Avec Frank et Céline, nous lions amitié et partons certains soirs à la pêche.  Les chevrettes, une sorte de crevettes d'eau douce ne sont pas faciles à attraper, elles se pêchent la nuit avec une lampe frontale et un petit trident.  j'aurai un peu plus de succés avec l'anguille. Céline nous fait découvrir le crabe de terre. Il se ramasse la nuit également, en l'éblouissant (comme la chevrette). Sa chair est délicieuse, et nous le préférons même au crabe breton ! Franck et Céline partent un soir à la chasse. Céline attrape un cochon à main nue ! I Et, le lendemain  c'est le barbecue marquisien auquel nous sommes conviés.
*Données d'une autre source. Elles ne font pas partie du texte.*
import Summits.QuantumFields.GaugeBoot.LatticeWords
import Literature.RepresentationTheory.CompactGroups.UnitaryTrick
import HarnessLib

/-!
# Gauge-boot: the edges read by a lattice word, and the holonomy when ONE link variable is replaced

Cell `ym-instrument` (HOME `run/shared/lean/pub/ym-instrument/`), crew (a), seat `ym-instrument-boot-lean-1`;
A-plan-11 «BESSEL CAP» typing, file 2/6 (the combinatorial tool). Builds on the word layer `LatticeWords`.

HONEST FRAMING (page 1 of every file of this cell): pure algebra of lattice words on the torus `(ℤ/L)^d` with
values in an arbitrary group; no measure, no expectation, nothing certified about any lattice gauge theory at any
`(G, D, L, β)`; nothing summit-bearing.

## Content

* `Word.edgesRead x w`: the list of positively oriented torus edges traversed by the word `w` read from `x`
  (in order, with multiplicity); concatenation and reversal lemmas.
* A link variable NOT read by a word does not enter its holonomy
  (`wordHolonomy_update_of_not_mem`, via the tree's one-step formula `stepHolonomy_eq`).
* `Word.Split x w e`: a decomposition `w = w₁ · s · w₂` exhibiting that the edge `e` is read EXACTLY ONCE
  (by the step `s`, and by neither `w₁` nor `w₂`); it exists iff `(edgesRead x w).count e = 1`
  (`Word.nonempty_split_of_count_eq_one`), and then the holonomy with the link `e` replaced by `g` factorises as
  `hol_x(w)(U[e ↦ g]) = A(U) · g^{±1} · B(U)` with `A, B` the holonomies of `w₁, w₂`, which do not read `e`
  (`Word.Split.wordHolonomy_update`).
* Trace form for a compact group with a continuous matrix representation `ρ`:
  `Re tr ρ(hol_x(w)(U[e ↦ g])) = Re tr ρ(g · staple)` with `staple = B A` (forward traversal) or `(B A)⁻¹`
  (backward traversal; `Re tr ρ(h⁻¹) = Re tr ρ(h)`), `Word.Split.re_trace_wordHolonomy_update`.
* The plaquette word: `edgesRead y (plaquette i j) = [(y,i), (y+eᵢ,j), (y+eⱼ,i), (y,j)]`, a list without
  duplicates when `i ≠ j` and `L ≥ 2` (`Word.nodup_edgesRead_plaquette`), so every edge is read at most once by
  every plaquette (`Word.count_edgesRead_plaquette_le_one`).

These are the two facts the one-link heat-bath step of the a-priori Wilson-loop bound (Creutz, Phys. Rev. D 21
(1980) 2308, §III; file `BesselCap`) needs from the word calculus: the loop is affine in a once-traversed link, and
so is every plaquette of the action.
-/

namespace Summit.QuantumFields.GaugeBoot

open Literature.MathematicalPhysics.QuantumFieldTheory

variable {d L : ℕ}

namespace Word

/-! ## The edges read by a word -/

/-- The list of positively oriented edges traversed by the word `w` read from `x`, in order and with
multiplicity (`Step.edge`). [folklore] -/
def edgesRead : Site d L → Word d → List (Edge d L)
  | _, [] => []
  | x, s :: w => s.edge x :: edgesRead (s.apply x) w

/-- Unfolding lemma `edgesRead_nil`. [folklore] -/
@[simp] theorem edgesRead_nil (x : Site d L) : edgesRead x ([] : Word d) = [] := rfl

/-- Unfolding lemma `edgesRead_cons`. [folklore] -/
@[simp] theorem edgesRead_cons (x : Site d L) (s : Step d) (w : Word d) :
    edgesRead x (s :: w) = s.edge x :: edgesRead (s.apply x) w := rfl

/-- The edges read by a concatenation. [folklore] -/
theorem edgesRead_append (x : Site d L) (v w : Word d) :
    edgesRead x (v ++ w) = edgesRead x v ++ edgesRead (endpoint x v) w := by
  induction v generalizing x with
  | nil => rfl
  | cons s v ih => simp [ih]

/-- A word reads as many edges as it has steps. [folklore] -/
@[simp] theorem length_edgesRead (x : Site d L) (w : Word d) : (edgesRead x w).length = w.length := by
  induction w generalizing x with
  | nil => rfl
  | cons s w ih => simp [ih]

end Word

/-! ## Holonomies with one link variable replaced -/

section Update

variable {G : Type*} [Group G]

/-- A step not reading the edge `e` has the same holonomy after the link `e` is replaced. [folklore] -/
theorem stepHolonomy_update_of_ne (U : GaugeConfig d L G) (e : Edge d L) (g : G) (x : Site d L) (s : Step d)
    (h : s.edge x ≠ e) : stepHolonomy (Function.update U e g) x s = stepHolonomy U x s := by
  rw [stepHolonomy_eq, stepHolonomy_eq, Function.update_of_ne h]

/-- The step reading the replaced edge carries `g` (forward) or `g⁻¹` (backward). [folklore] -/
theorem stepHolonomy_update_self (U : GaugeConfig d L G) (g : G) (x : Site d L) (s : Step d) :
    stepHolonomy (Function.update U (s.edge x) g) x s = if s.isFwd then g else g⁻¹ := by
  rw [stepHolonomy_eq, Function.update_self]

/-- **A word not reading `e` has the same holonomy after the link `e` is replaced.** [folklore] -/
theorem wordHolonomy_update_of_not_mem (U : GaugeConfig d L G) (e : Edge d L) (g : G) :
    ∀ (x : Site d L) (w : Word d), e ∉ Word.edgesRead x w →
      wordHolonomy (Function.update U e g) x w = wordHolonomy U x w
  | x, [], _ => by simp
  | x, s :: w, h => by
    simp only [Word.edgesRead_cons, List.mem_cons, not_or] at h
    rw [wordHolonomy_cons, wordHolonomy_cons, stepHolonomy_update_of_ne U e g x s (Ne.symm h.1),
      wordHolonomy_update_of_not_mem U e g (s.apply x) w h.2]

end Update

namespace Word

/-! ## Reading an edge exactly once: the split `w = w₁ · s · w₂` -/

/-- A decomposition of the word `w` (read from `x`) as `w₁ ++ s :: w₂` in which the step `s` reads the edge `e`
and neither `w₁` nor `w₂` does: the witness that `w` reads `e` exactly once. [folklore] -/
structure Split (x : Site d L) (w : Word d) (e : Edge d L) where
  /-- the prefix, not reading `e` -/
  pre : Word d
  /-- the step reading `e` -/
  step : Step d
  /-- the suffix, not reading `e` -/
  suf : Word d
  /-- the decomposition -/
  eq : w = pre ++ step :: suf
  /-- the prefix does not read `e` -/
  pre_not_mem : e ∉ edgesRead x pre
  /-- the step reads `e` -/
  step_edge : step.edge (endpoint x pre) = e
  /-- the suffix does not read `e` -/
  suf_not_mem : e ∉ edgesRead (step.apply (endpoint x pre)) suf

/-- **A word reading the edge `e` exactly once splits at that step.** [folklore] -/
theorem nonempty_split_of_count_eq_one [DecidableEq (Edge d L)] (e : Edge d L) :
    ∀ (x : Site d L) (w : Word d), (edgesRead x w).count e = 1 → Nonempty (Split x w e)
  | x, [], h => by simp at h
  | x, s :: w, h => by
    rw [edgesRead_cons, List.count_cons] at h
    by_cases hs : s.edge x = e
    · -- the first step reads `e`; the rest does not
      have h0 : (edgesRead (s.apply x) w).count e = 0 := by
        rw [hs, beq_self_eq_true, if_pos rfl] at h; omega
      exact ⟨{
        pre := []
        step := s
        suf := w
        eq := rfl
        pre_not_mem := by simp
        step_edge := hs
        suf_not_mem := List.not_mem_of_count_eq_zero h0 }⟩
    · have h1 : (edgesRead (s.apply x) w).count e = 1 := by
        have : (s.edge x == e) = false := beq_eq_false_iff_ne.mpr hs
        rw [this] at h; simpa using h
      obtain ⟨S⟩ := nonempty_split_of_count_eq_one e (s.apply x) w h1
      have hpre : e ∉ edgesRead x (s :: S.pre) := by
        simp only [edgesRead_cons, List.mem_cons, not_or]
        exact ⟨Ne.symm hs, S.pre_not_mem⟩
      exact ⟨{
        pre := s :: S.pre
        step := S.step
        suf := S.suf
        eq := by rw [List.cons_append]; exact congrArg (List.cons s) S.eq
        pre_not_mem := hpre
        step_edge := by simpa using S.step_edge
        suf_not_mem := by simpa using S.suf_not_mem }⟩

/-- A chosen split of a word reading `e` exactly once. [folklore] -/
noncomputable def split [DecidableEq (Edge d L)] (x : Site d L) (w : Word d) (e : Edge d L)
    (h : (edgesRead x w).count e = 1) : Split x w e :=
  Classical.choice (nonempty_split_of_count_eq_one e x w h)

namespace Split

variable {x : Site d L} {w : Word d} {e : Edge d L} (S : Split x w e)

/-- The edges read by the whole word, through the split. [folklore] -/
theorem edgesRead_eq : edgesRead x w = edgesRead x S.pre ++ e :: edgesRead (S.step.apply (endpoint x S.pre)) S.suf := by
  conv_lhs => rw [S.eq]
  rw [edgesRead_append, edgesRead_cons, S.step_edge]

/-- An edge not read by the word is read neither by the prefix … [folklore] -/
theorem not_mem_pre {e' : Edge d L} (h : e' ∉ edgesRead x w) : e' ∉ edgesRead x S.pre := by
  rw [S.edgesRead_eq] at h
  exact fun h' => h (List.mem_append_left _ h')

/-- … nor by the suffix. [folklore] -/
theorem not_mem_suf {e' : Edge d L} (h : e' ∉ edgesRead x w) :
    e' ∉ edgesRead (S.step.apply (endpoint x S.pre)) S.suf := by
  rw [S.edgesRead_eq] at h
  exact fun h' => h (List.mem_append_right _ (List.mem_cons_of_mem _ h'))

variable {G : Type*} [Group G]

/-- The prefix holonomy `A(U) = hol_x(w₁)(U)`. [folklore] -/
def preHol (U : GaugeConfig d L G) : G := wordHolonomy U x S.pre

/-- The suffix holonomy `B(U) = hol(w₂)(U)` read from the endpoint of the step. [folklore] -/
def sufHol (U : GaugeConfig d L G) : G := wordHolonomy U (S.step.apply (endpoint x S.pre)) S.suf

/-- The prefix holonomy does not read `e`. [folklore] -/
theorem preHol_update (U : GaugeConfig d L G) (g : G) : S.preHol (Function.update U e g) = S.preHol U :=
  wordHolonomy_update_of_not_mem U e g x S.pre S.pre_not_mem

/-- The suffix holonomy does not read `e`. [folklore] -/
theorem sufHol_update (U : GaugeConfig d L G) (g : G) : S.sufHol (Function.update U e g) = S.sufHol U :=
  wordHolonomy_update_of_not_mem U e g _ S.suf S.suf_not_mem

/-- The prefix holonomy does not read any edge the word does not read. [folklore] -/
theorem preHol_update_of_not_mem (U : GaugeConfig d L G) {e' : Edge d L} (h : e' ∉ edgesRead x w) (g : G) :
    S.preHol (Function.update U e' g) = S.preHol U :=
  wordHolonomy_update_of_not_mem U e' g x S.pre (S.not_mem_pre h)

/-- The suffix holonomy does not read any edge the word does not read. [folklore] -/
theorem sufHol_update_of_not_mem (U : GaugeConfig d L G) {e' : Edge d L} (h : e' ∉ edgesRead x w) (g : G) :
    S.sufHol (Function.update U e' g) = S.sufHol U :=
  wordHolonomy_update_of_not_mem U e' g _ S.suf (S.not_mem_suf h)

/-- The holonomy of the word factorises through the split: `hol_x(w) = A · hol(s) · B`. [folklore] -/
theorem wordHolonomy_eq (U : GaugeConfig d L G) :
    wordHolonomy U x w = S.preHol U * stepHolonomy U (endpoint x S.pre) S.step * S.sufHol U := by
  conv_lhs => rw [S.eq]
  rw [wordHolonomy_append, wordHolonomy_cons, mul_assoc]
  rfl

/-- **The word is affine in the once-read link**: `hol_x(w)(U[e ↦ g]) = A(U) · g^{±1} · B(U)`, the sign being the
orientation of the reading step. [folklore] -/
theorem wordHolonomy_update (U : GaugeConfig d L G) (g : G) :
    wordHolonomy (Function.update U e g) x w =
      S.preHol U * (if S.step.isFwd then g else g⁻¹) * S.sufHol U := by
  rw [S.wordHolonomy_eq, S.preHol_update, S.sufHol_update]
  congr 2
  have h := stepHolonomy_update_self U g (endpoint x S.pre) S.step
  rw [S.step_edge] at h
  exact h

/-- The STAPLE of the split: the group element `B A` (forward reading) or `(B A)⁻¹` (backward reading), chosen so
that `Re tr ρ(hol_x(w)(U[e ↦ g])) = Re tr ρ(g · staple)`. [folklore] -/
noncomputable def staple (U : GaugeConfig d L G) : G :=
  if S.step.isFwd then S.sufHol U * S.preHol U else (S.sufHol U * S.preHol U)⁻¹

/-- The staple does not read `e`. [folklore] -/
theorem staple_update (U : GaugeConfig d L G) (g : G) : S.staple (Function.update U e g) = S.staple U := by
  simp only [staple, S.preHol_update, S.sufHol_update]

/-- The staple does not read any edge the word does not read. [folklore] -/
theorem staple_update_of_not_mem (U : GaugeConfig d L G) {e' : Edge d L} (h : e' ∉ edgesRead x w) (g : G) :
    S.staple (Function.update U e' g) = S.staple U := by
  simp only [staple, S.preHol_update_of_not_mem U h, S.sufHol_update_of_not_mem U h]

variable {N : ℕ} [TopologicalSpace G] [IsTopologicalGroup G] [CompactSpace G] (ρ : G →* Matrix (Fin N) (Fin N) ℂ)

/-- **Trace form of the one-link dependence**: for a compact group and a continuous matrix representation,
`Re tr ρ(hol_x(w)(U[e ↦ g])) = Re tr ρ(g · staple(U))` (cyclicity of the trace, and `Re tr ρ(h⁻¹) = Re tr ρ(h)`
from the tree's unitary trick `CompactGroup.re_trace_map_inv`). [folklore] -/
theorem re_trace_wordHolonomy_update (hρ : Continuous ρ) (U : GaugeConfig d L G) (g : G) :
    (ρ (wordHolonomy (Function.update U e g) x w)).trace.re = (ρ (g * S.staple U)).trace.re := by
  rw [S.wordHolonomy_update U g, staple]
  split_ifs with hf
  · -- `Re tr ρ(A g B) = Re tr ρ(g (B A))`: cyclicity of the trace
    simp only [map_mul]
    rw [Matrix.trace_mul_cycle (ρ (S.preHol U)) (ρ g) (ρ (S.sufHol U)), Matrix.trace_mul_comm (ρ g)]
  · -- `Re tr ρ(A g⁻¹ B) = Re tr ρ((A g⁻¹ B)⁻¹) = Re tr ρ(B⁻¹ (g A⁻¹)) = Re tr ρ(g A⁻¹ B⁻¹)`
    have h1 : (ρ (S.preHol U * g⁻¹ * S.sufHol U)).trace.re =
        (ρ ((S.sufHol U)⁻¹ * (g * (S.preHol U)⁻¹))).trace.re := by
      rw [← Literature.RepresentationTheory.CompactGroups.CompactGroup.re_trace_map_inv ρ hρ
        (S.preHol U * g⁻¹ * S.sufHol U)]
      congr 3
      group
    rw [h1, show g * (S.sufHol U * S.preHol U)⁻¹ = (g * (S.preHol U)⁻¹) * (S.sufHol U)⁻¹ by group]
    simp only [map_mul]
    rw [Matrix.trace_mul_comm]

end Split

/-! ## The plaquette word reads four distinct edges -/

/-- The edges read by the plaquette word `+eᵢ +eⱼ −eᵢ −eⱼ` from `y`: bottom, right, top, left. [folklore] -/
theorem edgesRead_plaquette (y : Site d L) (i j : Fin d) :
    edgesRead y (plaquette i j) = [(y, i), (y.shift i, j), (y.shift j, i), (y, j)] := by
  have h1 : (y.shift i).shift j - Pi.single i 1 = y.shift j := by
    simp only [Site.shift]; abel
  have h2 : y.shift j - Pi.single j 1 = y := by simp [Site.shift]
  simp [plaquette, edgesRead, Step.edge, Step.apply, h1, h2]

/-- For `i ≠ j` on a torus of side `L ≥ 2` the four edges of a plaquette are pairwise distinct. [folklore] -/
theorem nodup_edgesRead_plaquette (hL : 1 < L) (y : Site d L) {i j : Fin d} (hij : i ≠ j) :
    (edgesRead y (plaquette i j)).Nodup := by
  haveI : Fact (1 < L) := ⟨hL⟩
  have hne : ∀ (z : Site d L) (k : Fin d), z.shift k ≠ z := by
    intro z k h
    have h' := congrFun h k
    simp [Site.shift] at h'
  have h12 : (y, i) ≠ (y.shift i, j) := fun h => hij (Prod.ext_iff.1 h).2
  have h13 : (y, i) ≠ (y.shift j, i) := fun h => hne y j (Prod.ext_iff.1 h).1.symm
  have h14 : (y, i) ≠ (y, j) := fun h => hij (Prod.ext_iff.1 h).2
  have h23 : (y.shift i, j) ≠ (y.shift j, i) := fun h => hij (Prod.ext_iff.1 h).2.symm
  have h24 : (y.shift i, j) ≠ (y, j) := fun h => hne y i (Prod.ext_iff.1 h).1
  have h34 : (y.shift j, i) ≠ (y, j) := fun h => hij (Prod.ext_iff.1 h).2
  rw [edgesRead_plaquette]
  refine List.nodup_cons.2 ⟨?_, List.nodup_cons.2 ⟨?_, List.nodup_cons.2 ⟨?_, List.nodup_singleton _⟩⟩⟩
  · simp only [List.mem_cons, List.not_mem_nil, or_false, not_or]
    exact ⟨h12, h13, h14⟩
  · simp only [List.mem_cons, List.not_mem_nil, or_false, not_or]
    exact ⟨h23, h24⟩
  · simp only [List.mem_cons, List.not_mem_nil, or_false]
    exact h34

/-- Hence every edge is read at most once by a plaquette word (`i ≠ j`, `L ≥ 2`). [folklore] -/
theorem count_edgesRead_plaquette_le_one [DecidableEq (Edge d L)] (hL : 1 < L) (y : Site d L) {i j : Fin d}
    (hij : i ≠ j) (e : Edge d L) : (edgesRead y (plaquette i j)).count e ≤ 1 :=
  List.nodup_iff_count_le_one.1 (nodup_edgesRead_plaquette hL y hij) e

end Word

end Summit.QuantumFields.GaugeBoot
Ci-contre, film du barbecue et Céline au youcoulélé.

Le vendredi 6 avril, nous partons à deux bateaux pour TAHUATA, une île  au sud -ouest d'HIVA-OA, avec Frank et Céline. C'est une petite navigation de quelques heures. Ils nous guide vers une petite baie non cartographiée. Elle est jolie tout plein avec 2 palmiers sur une plage de sable blanc. Nous l'apellerons la baie "Kavéka" du nom de leur bateau. "Kavéka" signifie petite sterne. L'eau et claire et limpide. La tête sous l'eau, fusil harpon en main, Max et Franck rameneront de quoi nous sustenter. Ils se méfieront des requins en mettant tout de suite leurs prises dans l'annexe pour ne pas avoir à partager avec eux ! De belles raies grises majestueuses volent en plein eaux. Ci-après le film :

Céline nous initiera à l'art du lait de coco. Il faut avant tout choisir ses noix de cocos. Nous les prenons un peu germées avec de l'eau dedans. Enlever la bourre qui les entoure n'est pas une mince affaire. Il faut avoir de la poigne ! c'est fibreux et ça adhère. Ensuite,  couper la noix en 2. Le germe du coco est un vrai délice. Nous en sommes devenus très friands. Puis, c'est l'heure de la rape. N'ayant pas le 220V à bord, nous utilisons une rape manuelle et nous rapons à tour de rôle pendant plusieurs heures. Une fois cette action finie, Céline prend un tissu humidifié, y met de la coco rapée et essore . Il coule alors un lait blanc, onctueux qui servira au repas du soir : de la pieuvre (pêchée par Franck) au lait de coco. Un petit  régal !   Céline commence à raper.  Récupération de la coco rapée.                                                                                                                                             Pieuvre, pêchée par Franck, au lait de coco et quinoa.

Nota : tu peux obtenir  du lait de coco en achetant de la coco rapée et en la pressant dans un linge humidifié et le poisson chez ton poissonnier.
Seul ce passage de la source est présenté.